A significant portion of the drugs are orally bioavailable and cross the blood-brain barrier, features key to the development of a widely applicable anticryptococcal agent. Structural analysis of this set revealed a common chemotype consisting of a hydrophobic moiety linked to a basic amine, features that are common to drugs that cross the blood-brain barrier and access the phagolysosome, two important niches of C. neoformans.

Consistent with their fungicidal activity, the set contains eight drugs that are either additive or synergistic in combination with fluconazole.

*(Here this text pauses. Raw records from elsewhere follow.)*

/-- **`LadderThesis` through the thermal door** (composition target `ThermalPenaltyCorner` of
crux-idea `thermal-lift-golden-thompson`, hypotheses inlined). Suppose that for some `U > 0`,
`δ ∈ (0,1/2)`, `s > 0`, `b > 0`, a choice of inverse temperatures `β_L > 0` and all large even `L`,
the compressions `A_L = H_L|_p` and `W_L = ((s/L⁴)·Δ_dᴴΔ_d)|_p` of the pure Hubbard torus
`H_L = hubbardTorus 2 L 1 U` and of the d-wave pair penalty to the occupation sets `p` of the
`(N_L, S^z=0)` sector (`N_L = 2⌊(1-δ)L²/2⌋`; Lieb's `(n,n)` sector) satisfy
(i) the cold-entropy bound `E₀(A_L) + β_L⁻¹ log Re Z_{β_L}(A_L) ≤ b/2` and
(ii) the condensate Laplace bound `b ≤ -β_L⁻¹ log Re⟨e^{-β_L W_L}⟩_{β_L, A_L}`.
Then `LadderThesis` holds: the thermal lift gives `E₀(A_L + W_L) - E₀(A_L) ≥ b/2`, block ground
energies are sector energies (`stub_blockGroundEnergy`), so the sector penalty gap of
`H_L + (s/L⁴)Δ_dᴴΔ_d` is `≥ b/2 = (b/(2s))·s` uniformly in `L`, and `ladderThesis_of_penaltyGap`
concludes. Golden (1965); Thompson (1965); Kato (1966) II-§5.4. [cite: Petz1994, eq. (8)] -/
theorem ladderThesis_of_thermalLift
    (h : ∃ U : ℝ, 0 < U ∧ ∃ δ ∈ Set.Ioo (0:ℝ) (1 / 2), ∃ s : ℝ, 0 < s ∧ ∃ b : ℝ, 0 < b ∧
      ∃ β : ℕ → ℝ, ∃ L₀ : ℕ, ∀ (L : ℕ) [NeZero L], L₀ ≤ L → Even L →
        0 < β L ∧
        (((hubbardTorus 2 L 1 U).toBlock
              (fun σ => (upPart σ).card = ⌊(1 - δ) * (L : ℝ) ^ 2 / 2⌋₊ ∧
                (downPart σ).card = ⌊(1 - δ) * (L : ℝ) ^ 2 / 2⌋₊)
              (fun σ => (upPart σ).card = ⌊(1 - δ) * (L : ℝ) ^ 2 / 2⌋₊ ∧
                (downPart σ).card = ⌊(1 - δ) * (L : ℝ) ^ 2 / 2⌋₊)).groundEnergy +
            (1 / β L) * Real.log (partitionFn (β L) ((hubbardTorus 2 L 1 U).toBlock
              (fun σ => (upPart σ).card = ⌊(1 - δ) * (L : ℝ) ^ 2 / 2⌋₊ ∧
                (downPart σ).card = ⌊(1 - δ) * (L : ℝ) ^ 2 / 2⌋₊)
              (fun σ => (upPart σ).card = ⌊(1 - δ) * (L : ℝ) ^ 2 / 2⌋₊ ∧
                (downPart σ).card = ⌊(1 - δ) * (L : ℝ) ^ 2 / 2⌋₊))).re ≤ b / 2) ∧
        b ≤ -(1 / β L) * Real.log (gibbsState (β L)
            ((hubbardTorus 2 L 1 U).toBlock
              (fun σ => (upPart σ).card = ⌊(1 - δ) * (L : ℝ) ^ 2 / 2⌋₊ ∧
                (downPart σ).card = ⌊(1 - δ) * (L : ℝ) ^ 2 / 2⌋₊)
              (fun σ => (upPart σ).card = ⌊(1 - δ) * (L : ℝ) ^ 2 / 2⌋₊ ∧
                (downPart σ).card = ⌊(1 - δ) * (L : ℝ) ^ 2 / 2⌋₊))
            (gibbsWeight (β L)
              ((((s / (L : ℝ) ^ 4 : ℝ) : ℂ) •
                ((pairField dWaveFormFactor L)ᴴ * pairField dWaveFormFactor L)).toBlock
              (fun σ => (upPart σ).card = ⌊(1 - δ) * (L : ℝ) ^ 2 / 2⌋₊ ∧
                (downPart σ).card = ⌊(1 - δ) * (L : ℝ) ^ 2 / 2⌋₊)
              (fun σ => (upPart σ).card = ⌊(1 - δ) * (L : ℝ) ^ 2 / 2⌋₊ ∧
                (downPart σ).card = ⌊(1 - δ) * (L : ℝ) ^ 2 / 2⌋₊)))).re) :
    LadderThesis := by
  obtain ⟨U, hU, δ, hδ, s, hs, b, hb, β, L₀, hyp⟩ := h
  apply ladderThesis_of_penaltyGap
  refine ⟨U, hU, δ, hδ, s, hs, b / (2 * s), by positivity, L₀, fun L _ hL hE => ?_⟩
  obtain ⟨hβ, hcold, hLD⟩ := hyp L hL hE
  have has : b / (2 * s) * s = b / 2 := by field_simp
  rw [has]
  -- names
  set n : ℕ := ⌊(1 - δ) * (L : ℝ) ^ 2 / 2⌋₊ with hn
  set p : Finset (Orb (FermionTorus 2 L)) → Prop :=
    fun σ => (upPart σ).card = n ∧ (downPart σ).card = n with hp
  set H := hubbardTorus 2 L 1 U with hH
  set P := ((s / (L : ℝ) ^ 4 : ℝ) : ℂ) •
    ((pairField dWaveFormFactor L)ᴴ * pairField dWaveFormFactor L) with hP
  -- `n ≤ L²`
  have hnL : n ≤ L ^ 2 := by
    have h1 : ((1 - δ) * (L : ℝ) ^ 2 / 2) ≤ (L : ℝ) ^ 2 := by
      have hδ0 := hδ.1
      have : 0 ≤ (L : ℝ) ^ 2 := by positivity
      nlinarith
    have h2 : (n : ℝ) ≤ (L : ℝ) ^ 2 := (Nat.floor_le (by nlinarith [hδ.1, hδ.2, sq_nonneg (L : ℝ)])).trans h1
    exact_mod_cast h2
  -- hermiticity / positivity
  have hHh : H.IsHermitian := by
    have h := isHermitian_hubbardTorusWith L 1 U 0
    rwa [hubbardTorusWith_zero] at h
  have hPpsd : P.PosSemidef :=
    (pairField_conjTranspose_mul_self_posSemidef dWaveFormFactor L).smul (by positivity)
  have hHP : (H + P).IsHermitian := hHh.add hPpsd.isHermitian
  -- the block index type is nonempty (`pairSet α α` for an `n`-subset `α` of the `L²` sites)
  have hcard : Fintype.card (FermionTorus 2 L) = L ^ 2 :=
    Summit.HubbardSuperconductivity.NoGo.card_fermionTorus_two L
  obtain ⟨α, -, hα⟩ := Finset.exists_subset_card_eq (s := (Finset.univ : Finset (FermionTorus 2 L)))
    (n := n) (by rw [Finset.card_univ, hcard]; exact hnL)
  haveI : Nonempty {σ : Finset (Orb (FermionTorus 2 L)) // p σ} :=
    ⟨⟨pairSet α α, by rw [upPart_pairSet, hα], by rw [downPart_pairSet, hα]⟩⟩
  -- blocks
  have hHb : (H.toBlock p p).IsHermitian := hHh.submatrix _
  have hPb : (P.toBlock p p).PosSemidef := hPpsd.submatrix _
  have hadd : (H + P).toBlock p p = H.toBlock p p + P.toBlock p p := rfl
  have e1 : (H.toBlock p p).groundEnergy = H.minEnergyOn (szSector (2 * n) 0) :=
    CwThesis.stub_blockGroundEnergy L H hHh hnL
  have e2 : ((H + P).toBlock p p).groundEnergy = (H + P).minEnergyOn (szSector (2 * n) 0) :=
    CwThesis.stub_blockGroundEnergy L (H + P) hHP hnL
  -- the thermal lift on the blocks
  have key := thermalLift_groundEnergy_sub_ge hHb hPb hβ hLD hcold
  rw [← hadd, e1, e2] at key
  linarith

end Corner

/-! ### Necessity: the thermal floor (Peierls–Bogoliubov door) -/

section ThermalFloor

variable {m : Type*} [Fintype m] [DecidableEq m]

/-- **The thermal floor** (converse companion of `thermalLift_groundEnergy_sub_ge`). For Hermitian
`A, W` on a nonempty index type and `β > 0`:
`E₀(A + W) - E₀(A) ≤ Re⟨W⟩_{β,A} + (E₀(A + W) + β⁻¹ log Re Z_β(A + W))`
— the shift of the ground energy is at most the thermal expectation of the perturbation in the
UNPERTURBED Gibbs state plus the cold-entropy defect `E₀ - F_β ≥ 0` of the PERTURBED matrix.
Proof: Peierls–Bogoliubov `Z_β(A+W) ≥ Z_β(A) e^{-β⟨W⟩_{β,A}}` (the tree's `Matrix.peierls_bogoliubov`)
and `Z_β(A) ≥ e^{-βE₀(A)}`. Bratteli–Robinson II §5.3.1; Tasaki (2020) App. A. [folklore] -/
theorem groundEnergy_sub_le_thermalFloor [Nonempty m] {A W : Matrix m m ℂ} (hA : A.IsHermitian)
    (hW : W.IsHermitian) {β : ℝ} (hβ : 0 < β) :
    (A + W).groundEnergy - A.groundEnergy ≤
      (gibbsState β A W).re +
        ((A + W).groundEnergy + (1 / β) * Real.log (partitionFn β (A + W)).re) := by
  have hPB := Matrix.peierls_bogoliubov hA hW β
  have hZA := exp_neg_mul_groundEnergy_le_partitionFn hA β
  have hZApos : 0 < (partitionFn β A).re := lt_of_lt_of_le (Real.exp_pos _) hZA
  -- logarithms: `log Z(A) - β⟨W⟩ ≤ log Z(A+W)` and `-βE₀(A) ≤ log Z(A)`
  have h1 : Real.log (partitionFn β A).re + -(β * (gibbsState β A W).re) ≤
      Real.log (partitionFn β (A + W)).re := by
    have := Real.log_le_log (mul_pos hZApos (Real.exp_pos _)) hPB
    rwa [Real.log_mul hZApos.ne' (Real.exp_pos _).ne', Real.log_exp] at this
  have h2 : -(β * A.groundEnergy) ≤ Real.log (partitionFn β A).re := by
    have := Real.log_le_log (Real.exp_pos _) hZA
    rwa [Real.log_exp] at this
  have h4 : β * (-A.groundEnergy) ≤
      β * ((gibbsState β A W).re + (1 / β) * Real.log (partitionFn β (A + W)).re) := by
    have e : β * ((gibbsState β A W).re + (1 / β) * Real.log (partitionFn β (A + W)).re) =
        β * (gibbsState β A W).re + Real.log (partitionFn β (A + W)).re := by
      field_simp
    rw [e]
    linarith
  have h5 := le_of_mul_le_mul_left h4 hβ
  linarith

end ThermalFloor

section CornerNecessity

-- the `(n,n)`-sector index type needs a larger instance budget for `DecidableEq` (as above)
set_option synthInstance.maxSize 512

/-- **`LadderThesis` forces thermal d-wave order wherever the penalised model is cold** (necessity
through the thermal door). If `LadderThesis` holds then for some `U > 0`, `δ ∈ (0,1/2)`, `s > 0`,
`a > 0` and all large even `L`, for EVERY inverse temperature `β > 0`, the Gibbs state of the
sector compression `A_L = H_L|_p` of the pure Hubbard torus has d-wave LRO density
`L⁻⁴ Re⟨(Δ_dᴴΔ_d)|_p⟩_{β, A_L} ≥ a - (1/s)·(E₀(A_L + W_L) + β⁻¹ log Re Z_β(A_L + W_L))`,
`W_L = ((s/L⁴)Δ_dᴴΔ_d)|_p`: thermal order of the PURE model at every temperature at which the
cold-entropy defect of the PENALISED compressed model is small compared with `a·s`. Proof: normal form
II (`penaltyGap_of_ladderThesis`: sector penalty gap `≥ a·s`), block = sector energies
(`stub_blockGroundEnergy`), and the thermal floor. [cite: KaplanHorschVonDerLinden1989] -/
theorem thermalOrder_of_ladderThesis (h : LadderThesis) :
    ∃ U : ℝ, 0 < U ∧ ∃ δ ∈ Set.Ioo (0:ℝ) (1 / 2), ∃ s : ℝ, 0 < s ∧ ∃ a : ℝ, 0 < a ∧ ∃ L₀ : ℕ,
      ∀ (L : ℕ) [NeZero L], L₀ ≤ L → Even L → ∀ β : ℝ, 0 < β →
        a ≤ (gibbsState β
              ((hubbardTorus 2 L 1 U).toBlock
                (fun σ => (upPart σ).card = ⌊(1 - δ) * (L : ℝ) ^ 2 / 2⌋₊ ∧
                  (downPart σ).card = ⌊(1 - δ) * (L : ℝ) ^ 2 / 2⌋₊)
                (fun σ => (upPart σ).card = ⌊(1 - δ) * (L : ℝ) ^ 2 / 2⌋₊ ∧
                  (downPart σ).card = ⌊(1 - δ) * (L : ℝ) ^ 2 / 2⌋₊))
              (((pairField dWaveFormFactor L)ᴴ * pairField dWaveFormFactor L).toBlock
                (fun σ => (upPart σ).card = ⌊(1 - δ) * (L : ℝ) ^ 2 / 2⌋₊ ∧
                  (downPart σ).card = ⌊(1 - δ) * (L : ℝ) ^ 2 / 2⌋₊)
                (fun σ => (upPart σ).card = ⌊(1 - δ) * (L : ℝ) ^ 2 / 2⌋₊ ∧
                  (downPart σ).card = ⌊(1 - δ) * (L : ℝ) ^ 2 / 2⌋₊))).re / (L : ℝ) ^ 4 +
          (1 / s) *
            (((hubbardTorus 2 L 1 U +
                  ((s / (L : ℝ) ^ 4 : ℝ) : ℂ) •
                    ((pairField dWaveFormFactor L)ᴴ * pairField dWaveFormFactor L)).toBlock
                (fun σ => (upPart σ).card = ⌊(1 - δ) * (L : ℝ) ^ 2 / 2⌋₊ ∧
                  (downPart σ).card = ⌊(1 - δ) * (L : ℝ) ^ 2 / 2⌋₊)
                (fun σ => (upPart σ).card = ⌊(1 - δ) * (L : ℝ) ^ 2 / 2⌋₊ ∧
                  (downPart σ).card = ⌊(1 - δ) * (L : ℝ) ^ 2 / 2⌋₊)).groundEnergy +
              (1 / β) * Real.log (partitionFn β
                ((hubbardTorus 2 L 1 U +
                  ((s / (L : ℝ) ^ 4 : ℝ) : ℂ) •
                    ((pairField dWaveFormFactor L)ᴴ * pairField dWaveFormFactor L)).toBlock
                (fun σ => (upPart σ).card = ⌊(1 - δ) * (L : ℝ) ^ 2 / 2⌋₊ ∧
                  (downPart σ).card = ⌊(1 - δ) * (L : ℝ) ^ 2 / 2⌋₊)
                (fun σ => (upPart σ).card = ⌊(1 - δ) * (L : ℝ) ^ 2 / 2⌋₊ ∧
                  (downPart σ).card = ⌊(1 - δ) * (L : ℝ) ^ 2 / 2⌋₊))).re) := by
  obtain ⟨U, hU, δ, hδ, s, hs, a, ha, L₀, hgap⟩ := penaltyGap_of_ladderThesis h
  refine ⟨U, hU, δ, hδ, s, hs, a, ha, L₀, fun L _ hL hE β hβ => ?_⟩
  have hg := hgap L hL hE
  -- names
  set n : ℕ := ⌊(1 - δ) * (L : ℝ) ^ 2 / 2⌋₊ with hn
  set p : Finset (Orb (FermionTorus 2 L)) → Prop :=
    fun σ => (upPart σ).card = n ∧ (downPart σ).card = n with hp
  set H := hubbardTorus 2 L 1 U with hH
  set Pm := (pairField dWaveFormFactor L)ᴴ * pairField dWaveFormFactor L with hPm
  set P := ((s / (L : ℝ) ^ 4 : ℝ) : ℂ) • Pm with hP
  have hL0 : (0 : ℝ) < L := Nat.cast_pos.2 (Nat.pos_of_ne_zero (NeZero.ne L))
  have hL4 : (0 : ℝ) < (L : ℝ) ^ 4 := by positivity
  -- `n ≤ L²`
  have hnL : n ≤ L ^ 2 := by
    have h1 : ((1 - δ) * (L : ℝ) ^ 2 / 2) ≤ (L : ℝ) ^ 2 := by
      have : 0 ≤ (L : ℝ) ^ 2 := by positivity
      nlinarith [hδ.1, hδ.2]
    have h2 : (n : ℝ) ≤ (L : ℝ) ^ 2 :=
      (Nat.floor_le (by nlinarith [hδ.1, hδ.2, sq_nonneg (L : ℝ)])).trans h1
    exact_mod_cast h2
  -- hermiticity
  have hHh : H.IsHermitian := by
    have h := isHermitian_hubbardTorusWith L 1 U 0
    rwa [hubbardTorusWith_zero] at h
  have hPpsd : P.PosSemidef :=
    (pairField_conjTranspose_mul_self_posSemidef dWaveFormFactor L).smul (by positivity)
  have hHP : (H + P).IsHermitian := hHh.add hPpsd.isHermitian
  -- nonempty block index
  have hcard : Fintype.card (FermionTorus 2 L) = L ^ 2 :=
    Summit.HubbardSuperconductivity.NoGo.card_fermionTorus_two L
  obtain ⟨α, -, hα⟩ := Finset.exists_subset_card_eq (s := (Finset.univ : Finset (FermionTorus 2 L)))
    (n := n) (by rw [Finset.card_univ, hcard]; exact hnL)
  haveI : Nonempty {σ : Finset (Orb (FermionTorus 2 L)) // p σ} :=
    ⟨⟨pairSet α α, by rw [upPart_pairSet, hα], by rw [downPart_pairSet, hα]⟩⟩
  -- blocks
  have hHb : (H.toBlock p p).IsHermitian := hHh.submatrix _
  have hPb : (P.toBlock p p).IsHermitian := hPpsd.isHermitian.submatrix _
  have hadd : (H + P).toBlock p p = H.toBlock p p + P.toBlock p p := rfl
  have hsmul : P.toBlock p p = ((s / (L : ℝ) ^ 4 : ℝ) : ℂ) • Pm.toBlock p p := rfl
  have e1 : (H.toBlock p p).groundEnergy = H.minEnergyOn (szSector (2 * n) 0) :=
    CwThesis.stub_blockGroundEnergy L H hHh hnL
  have e2 : ((H + P).toBlock p p).groundEnergy = (H + P).minEnergyOn (szSector (2 * n) 0) :=
    CwThesis.stub_blockGroundEnergy L (H + P) hHP hnL
  -- the thermal floor on the blocks
  have key := groundEnergy_sub_le_thermalFloor hHb hPb hβ
  rw [← hadd, e1, e2, hsmul, LinearMap.map_smul_of_tower, smul_eq_mul, Complex.re_ofReal_mul] at key
  -- `a s ≤ gap ≤ (s/L⁴)·G + defect`; divide by `s`
  have h1 : a * s ≤ s / (L : ℝ) ^ 4 * (gibbsState β (H.toBlock p p) (Pm.toBlock p p)).re +
      ((H + P).minEnergyOn (szSector (2 * n) 0) +
        1 / β * Real.log (partitionFn β ((H + P).toBlock p p)).re) := by
    linarith
  have h2 : a = (a * s) * (1 / s) := by field_simp
  have h3 : (s / (L : ℝ) ^ 4 * (gibbsState β (H.toBlock p p) (Pm.toBlock p p)).re +
      ((H + P).minEnergyOn (szSector (2 * n) 0) +
        1 / β * Real.log (partitionFn β ((H + P).toBlock p p)).re)) * (1 / s) =
      (gibbsState β (H.toBlock p p) (Pm.toBlock p p)).re / (L : ℝ) ^ 4 +
        1 / s * ((H + P).minEnergyOn (szSector (2 * n) 0) +
          1 / β * Real.log (partitionFn β ((H + P).toBlock p p)).re) := by
    field_simp
  rw [e2, h2, ← h3]
  exact mul_le_mul_of_nonneg_right h1 (by positivity)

Importantly, we identified two drugs, amiodarone and thioridazine, with activity against intraphagocytic C. neoformans.

Finally, the set of drugs is also enriched for molecules that inhibit calmodulin, and we have confirmed that seven drugs directly bind C. neoformans calmodulin, providing a molecular target that may contribute to the mechanism of antifungal activity.

Taken together, these studies provide a foundation for the optimization of the antifungal properties of a set of pharmacologically attractive scaffolds for the development of novel anticryptococcal therapies.